月野宙便坐下来听了口才不错的条野采菊条理清晰地说了一遍他的生平。
  其实和月野宙猜的差不多,只不过补充了一下细节的方面,让月野宙理顺之前想不通的地方。
  而条野采菊知道月野宙肯定通过自己的渠道了解了一些过去,所以只说了一些重点。
  因为知道比起全盘接受别人安排的东西,月野宙更希望能够通过自己的推测了解一切,如果不确定的地方会自己调查。
  这在往常是谨慎的操作,可若是在情报短缺的情况下也容易踩进别人的坑里,若是过分聪明,或者是过分多疑的人反而会因为倒推而陷入一种双向否定的状态,甚至在情绪的影响下宁愿按照自己的逻辑来解释一切。
  像当初降谷零就是这样,正是因为关键情报的缺失才会在追求真相的道路上直接一个掉头,向截然相反的道路上狂奔而去。
  现在月野宙也容易踩进坑里,但现在的月野宙和之前的降谷零不同,他不会被情绪影响,也能够冷静的抽身世外靠着情报和自己仅存的记忆来分析。
  更不用说猎犬也不打算按照这个方式去误导他,大仓烨子就将月野宙当初的身份卡和在猎犬的证件给了月野宙,让他自己去内网上面查。
  猎犬有自己的内部网站,按照每个成员的等级开放权限。
  月野宙有当初牺牲时给的荣誉在,在内部权限的等级和大仓烨子差不多,能够查看所有S级的任务报告和情报,是几乎是仅次于福地樱痴的权限。
  本来月野宙死去之后猎犬应该将所有的身份信息销毁,防止有人钻空子利用月野宙的身份从猎犬的内部网络里面窃取信息,只等事情尘埃落定之后再将在这次任务中牺牲的英雄摆出来,给他们一个公道。

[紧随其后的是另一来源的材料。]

import Literature.MathematicalPhysics.QuantumFieldTheory.Balaban1983to89.B10Eq61SpineCoefficient
import Literature.MathematicalPhysics.QuantumFieldTheory.Balaban1983to89.LogChartClosedSubgroup

/-!
# `Balaban1983to89.B10Eq61CoefficientOnLie` — T. Bałaban, *Ultraviolet stability of three-dimensional lattice pure gauge
# field theories*, Commun. Math. Phys. **102** (1985) 255–275 [Balaban1985UV3], p. 271 (after (62)): «More exactly the
# coefficient is a linear operator S(V^{(k)}, b₀(c)) acting on the Lie algebra 𝔤, see the formula (124) [4] for a
# precise definition» — the `𝔤`-STABILITY of the full `b₀(c)`-coefficient (the hypothesis `h𝔤` of
# `B10Eq61SpineCoefficient.fullCoeffOn`) DERIVED, for backgrounds with values in a log-charted gauge group

statement-level skeleton of published theorems with citation tags; proofs where landed; nothing here is a claim
about the Yang–Mills mass gap

WHAT IS REPRODUCED.  Mega-formalization `lit-balaban` (HOME `run/shared/lean/pub/lit-balaban/`), unit `lit-balaban-r07`
gen 36 (B10 fold owner), row B10.Eq61 member.  `B10Eq61SpineCoefficient` (v1.1–v1.5) defines the full `b₀(c)`-coefficient
`S(V₀, b₀(c)) : X ↦ L(Q(V₀)·)_c` applied to the single-bond field `X` on `b₀(c)` (`fullCoeff`, the directional derivative
of the one-step covariant average (121) of [4]) and restricts it to a finite-dimensional real `𝔤 ⊂ 𝔸` (`fullCoeffOn`)
UNDER THE HYPOTHESIS `h𝔤 : ∀ X ∈ 𝔤, fullCoeff L V₀ y κ X ∈ 𝔤` — its docstring: «on the lineage's abstract algebra `𝔸`
this is not derived — it would follow from the group-valuedness of the averaging (121), not typed».  THIS FILE DERIVES
IT: for a background `V₀` with values in a subgroup `H ≤ 𝔸ˣ` and a real subspace `𝔤` related to `H` as a Lie group to
its Lie algebra through the exponential/logarithmic chart of [4] p. 20–21 — «The group G is obtained by applying the
function e^{iA} to A ∈ 𝔤» (p. 20) and the logarithm (21)–(23) p. 21 taking group elements near `1` back to `𝔤` —, the
covariant average `Q(V₀, tA, c)` of a `𝔤`-valued `A` is `𝔤`-valued for small real `t`, hence so is its `t`-derivative
`L(Q(V₀)A)_c` (a closed subspace contains the derivatives of its curves), and in particular `S(V₀, b₀(c))𝔤 ⊆ 𝔤`.

THE PRINTED INPUTS.  [Balaban1985UV3] p. 271, quoted above.  [Balaban1985Averaging] = [4], p. 20: «We consider a Lie
subgroup G of a unitary group U(N). Its Lie algebra 𝔤 is a subalgebra of the algebra of hermitian matrices. … The
group G is obtained by applying the function e^{iA} to A ∈ 𝔤»; p. 21 (21): «It is an inverse to the exponential function
and for matrices X satisfying |X − 1| < 1 it is given by log X = Σ_{n≥1} (−1)^{n+1}(1/n)(X − 1)ⁿ», (22)–(23) (the
logarithm of unitary matrices); (42) p. 23, (58)–(65) pp. 27–29, (89) p. 31, (121)–(122) p. 36 (the objects averaged:
every one of them is a product of bond variables, exponentials of real combinations of logarithms of such products, and
conjugates — so it stays in `G` when the bond variables are in `G` and the logarithms are taken inside the chart).

THE ARGUMENT FORMALISED ([folklore] Lie-group bookkeeping; the chart is the tree's `LogChart` of
`BlockAveragingFederbushGValued`/`LogChartClosedSubgroup`, [Hall2015] Thm. 3.42).  Hypotheses on `(H, 𝔤, ρ)`:
(E) `exp 𝔤 ⊆ H` (`hE`), (Λ) `log u ∈ 𝔤` for `u ∈ H`, `‖u − 1‖ ≦ ρ` (`hΛ`), `𝔤` closed (`h𝔤c`).  (1) MEMBERSHIP: for
`H`-valued `V₀`, `V₁` every transport `V(Γ)` is in `H` (`B7Prop2Explicit.hol_mem_of`), hence the block loops `W_x` (42),
the twisted transports (58); their logarithms are in `𝔤` when they lie within `ρ` of `1`, so the exponents `X_c` (42) and
`F(y)` (62)/(82) are in `𝔤` (real weights `L^{−d}`), the averages `V̄_c`, the frames, `Ṽ₁(c)` (65) and the double-bar
average `V̿₁(c)` (89) are in `H`, and `Q(V₀, A, c) = log V̿₁(c)` (121) is in `𝔤` when `V̿₁(c)` is within `ρ` of `1`
(`Qcov_mem`).  (2) SMALLNESS ALONG THE RAY `V₁ = e^{sA}`, `s` real: at `s = 0` the block loops are those of `V₀` (assumed
within `ρ` of `1`: `hWρ`, the chart-sized form of the regularity (109)/(44) by Prop. 1 of [4]), the twisted transports and
`V̿₁` equal `1`; by continuity (the lineage's derivative lemmas `hasDerivAt_Wcx_expCfg`, `hasDerivAt_tHol_expCfg`,
`hasDerivAt_wframe_expCfg`, `hasDerivAt_tild_expCfg` restricted to the real ray) they stay within `ρ` for small `s`, so
`Q(V₀, sA, c) ∈ 𝔤` eventually (`eventually_Qcov_mem`).  (3) THE DERIVATIVE: `L(Q(V₀)A)_c` is the `t`-derivative of
`Q(V₀, tA, c)` at `0` (`linQcov`, `hasDerivAt_Qcov`), i.e. the limit of `s⁻¹·Q(V₀, sA, c) ∈ 𝔤` along real `s → 0`; `𝔤` is
closed, so `L(Q(V₀)A)_c ∈ 𝔤` (`linQcov_mem`), and with `A` = the single-bond field: `S(V₀, b₀(c))X ∈ 𝔤` for `X ∈ 𝔤`
(`fullCoeff_mem`).

WHAT THIS FILE PROVES (theorems only; 0 `sorry`; standard axioms; no definition, no new named fact):
* §1 MEMBERSHIP (hypotheses (E), (Λ)): `expCfg_mem`, `Wcx_mem`, `Xavg_mem`, `bavg_mem`, `tHol_mem`, `Fcov_mem`,
  `wframe_mem`, `tild_mem`, `dbavgCov_mem`, **`Qcov_mem`** (private [folklore] plumbing: products, conjugates, the
  single-bond field, the real ray inside the complex parameter).
* §2 THE REAL RAY: `eventually_norm_Wcx_expCfg_le`, `eventually_norm_tHol_expCfg_le`, `continuousAt_dbavgCov_expCfg`,
  `eventually_norm_dbavgCov_expCfg_le`, **`eventually_Qcov_mem`** (`Q(V₀, sA, c) ∈ 𝔤` for small real `s`).
* §3 **`linQcov_mem`** (`L(Q(V₀)A)_c ∈ 𝔤` for `𝔤`-valued `A`, `H`-valued `V₀` with block loops within `min(1, ρ)` of `1`),
  **`fullCoeff_mem`** (= the hypothesis `h𝔤` of `B10Eq61SpineCoefficient.fullCoeffOn`, DERIVED).
* §4 THE DICTIONARY TO THE TREE'S `LogChart` ([Hall2015] Thm. 3.42 as data; `LogChartClosedSubgroup` proves every closed
  linear group carries one): for `G : LogChart 𝔸` and the subgroup `H ≤ 𝔸ˣ` of units lying in `G` (`hHG`), (E) and (Λ)
  hold with `𝔤 = G.lie`, `ρ = G.ρ` (`expUnit_mem_of_logChart`, `mlog_mem_of_logChart`), `G.lie` IS CLOSED
  (`LogChart.isClosed_lie`, from `LogChart.mem_lie_iff_forall_exp_smul_mem`) and `Ad(H)`-STABLE (`LogChart.conjR_mem_lie`
  — the hypothesis `hst` of `B10Eq61SpineCoefficient` §9, also derived); **`fullCoeff_mem_lie`**, `linQcov_mem_lie`; and
  from the PLAQUETTE regularity (44)/(109) alone, by Prop. 1 of [4] in the lineage's quantified form
  `B7Prop2Explicit.norm_Wcx_sub_one_le`: `norm_Wcx_sub_one_lt_of_plaquette`, **`fullCoeff_mem_lie_of_plaquette`**
  (`|V₀(∂p) − 1| ≦ α₀`, `512(d+1)(d+4)L²α₀ ≦ 1`, `16(d+1)(d+4)L²α₀ < ρ_G`).
* §5 CONSEQUENCES FOR (61): **`det_fullCoeffOn_ne_zero_of_logChart`**, `fullCoeffOn_bijective_of_logChart`,
  `abs_det_fullCoeffOn_gaugeAct_of_logChart` — §9c/§9d of `B10Eq61SpineCoefficient` with `h𝔤` (and `hst`) SUPPLIED, for
  every `H`-valued regular background, `H` the group of a log-chart; §5b `fullCoeff_mem_lie_of_isClosed` (finite-dimensional
  `𝔸`: every subgroup of `𝔸ˣ` closed in `𝔸`, with its Hall Lie algebra `{X | e^{tX} ∈ H ∀ t}`, by `unitsSubgroupLogChart`);
  §5c print's ambient group `U(N)` with `𝔲(N)` and the EXPLICIT radius `1/3` of the tree's `unitaryLogChart`:
  **`fullCoeff_mem_skewAdjoint`** (`S(V₀, b₀(c))𝔲(N) ⊆ 𝔲(N)` for unitary backgrounds with block loops within `1/3` of `1`),
  **`det_fullCoeffOn_ne_zero_unitary`** (`det S(V₀, b₀(c))|_{𝔲(N)} ≠ 0`, every `𝔤`-hypothesis discharged).
* §6 «simple, LOCAL, gauge invariant functions of V^{(k)}» (p. 271), the locality clause: `linQcov_congr`,
  **`fullCoeff_congr`**, `det_fullCoeffOn_congr` — backgrounds agreeing on the bonds of `B(c₋) ∪ B(c₊)` have the same
  coefficient and the same `det S|_𝔤` (by name from the lineage's `B7LocalityGeneral.Qcov_congr`, [4] p. 34).

HONEST SCOPE.  (i) The regularity hypothesis is `‖W_x(V₀) − 1‖ < ρ` on the block `B(c₋)` with `ρ` the chart radius (for
`U(N)` the tree's radius is `1/3`; for a general closed `G` some `ρ_G > 0`, not explicit) — by Prop. 1 of [4] this is the
regime `16(d+1)(d+4)L²α₀ < ρ` of the plaquette regularity (44)/(109), print's «α₀ sufficiently small»
(`fullCoeff_mem_lie_of_plaquette`, by name from `B7Prop2Explicit.norm_Wcx_sub_one_le`).  (ii) `ℤ^d` carrier, one
averaging step, as in `B10Eq61SpineCoefficient` (HONEST SCOPE (ii) there).  (iii) What is derived is the STABILITY
`S(V₀, b₀(c))𝔤 ⊆ 𝔤` (and `Ad(H)𝔤 ⊆ 𝔤`); the sign of `det S` is still not asserted (ref-5's DECLARED DIVERGENCE on the
`|det|` reading stands).  (iv) KIND (G.5-54 [i]): derived member over the lineage's concrete objects; print states the
conclusion («acting on the Lie algebra 𝔤») without proof.  NOT summit progress.
-/

noncomputable section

  可当初他们却因为月野宙的特殊性销毁,而是将东西都保留了下来,现在就派上了用场。
  停用了好几年的账号再次启用,月野宙抱着电脑,浏览着猎犬内部的网站,调出了和自己有关的所有资料以及自己从警校毕业之后做的所有任务。
  自己记得的那些记忆和这些情报都是吻合的,甚至和夏油杰以及中原中也他们说的内容都符合,就连太宰治他们的情报都有,只不过不是很完整,但也比月野宙知道的要详细得多。
  猎犬他们并不知道自己想起了什么,总不能所有都能对上。
  他看着屏幕里盖着已牺牲钢印的自己的大头照片,点击了退出。
  “我大概明白了。”月野宙说道,“不过我还是不想回猎犬。”
  “为什么?”大仓烨子急了,“你不想解决过去的事情吗?”
  “想倒是想,不过还是想过普通人的生活吧。”月野宙平静地说道,“打打杀杀不适合我。”
  大仓烨子抓着自己的马尾,纠结了半天:“虽然我能理解你想过平静的生活,但是如果不解决过去的话也还是会有后顾之忧。”
  现在的平静生活是伪装成日常的毒苹果,稍有不慎,这种微妙的平衡就会被打破,到那个时候,所谓的平静日常就会彻底消失。
  除非港口黑手党消失掉,或者说让森鸥外放弃找月野宙麻烦的意思。
  其实如果月野宙
  能够改名换姓是最简单快捷的解决方式,可是月野宙并没有做错什么,他甚至是个英雄,如果一个英雄也要隐姓埋名才能保住自己的性命,那岂不是滑天下之大稽?
  所以月野宙想用自己的身份活下来这件事并没有什么问题。
  “这样就挺好的。”夏油杰看了半天之后也说道,“没有必要让他一定回来。”
  这话是对大仓烨子他们说的。
  “我还没问你呢,你为什么会在这里?”月野宙问夏油杰。
  月野宙坐在刚才夏油杰坐着的单人沙发上,而夏油杰则是坐在了沙发扶手边,侧身望着他,现在月野宙只要抬起头就能看到夏油杰的侧脸。
  这人可看不出被刑讯逼供的痕迹。
  “嗯……被招安了,判了无期徒刑三百年,只要我还活着,就要给猎犬卖命了。”夏油杰轻描淡写地带过了自己去了猎犬之后的事情,知道夏油杰遭受了什么惩罚的条野采菊几人诧异的看向他,又落在月野宙身上,了然的笑了笑。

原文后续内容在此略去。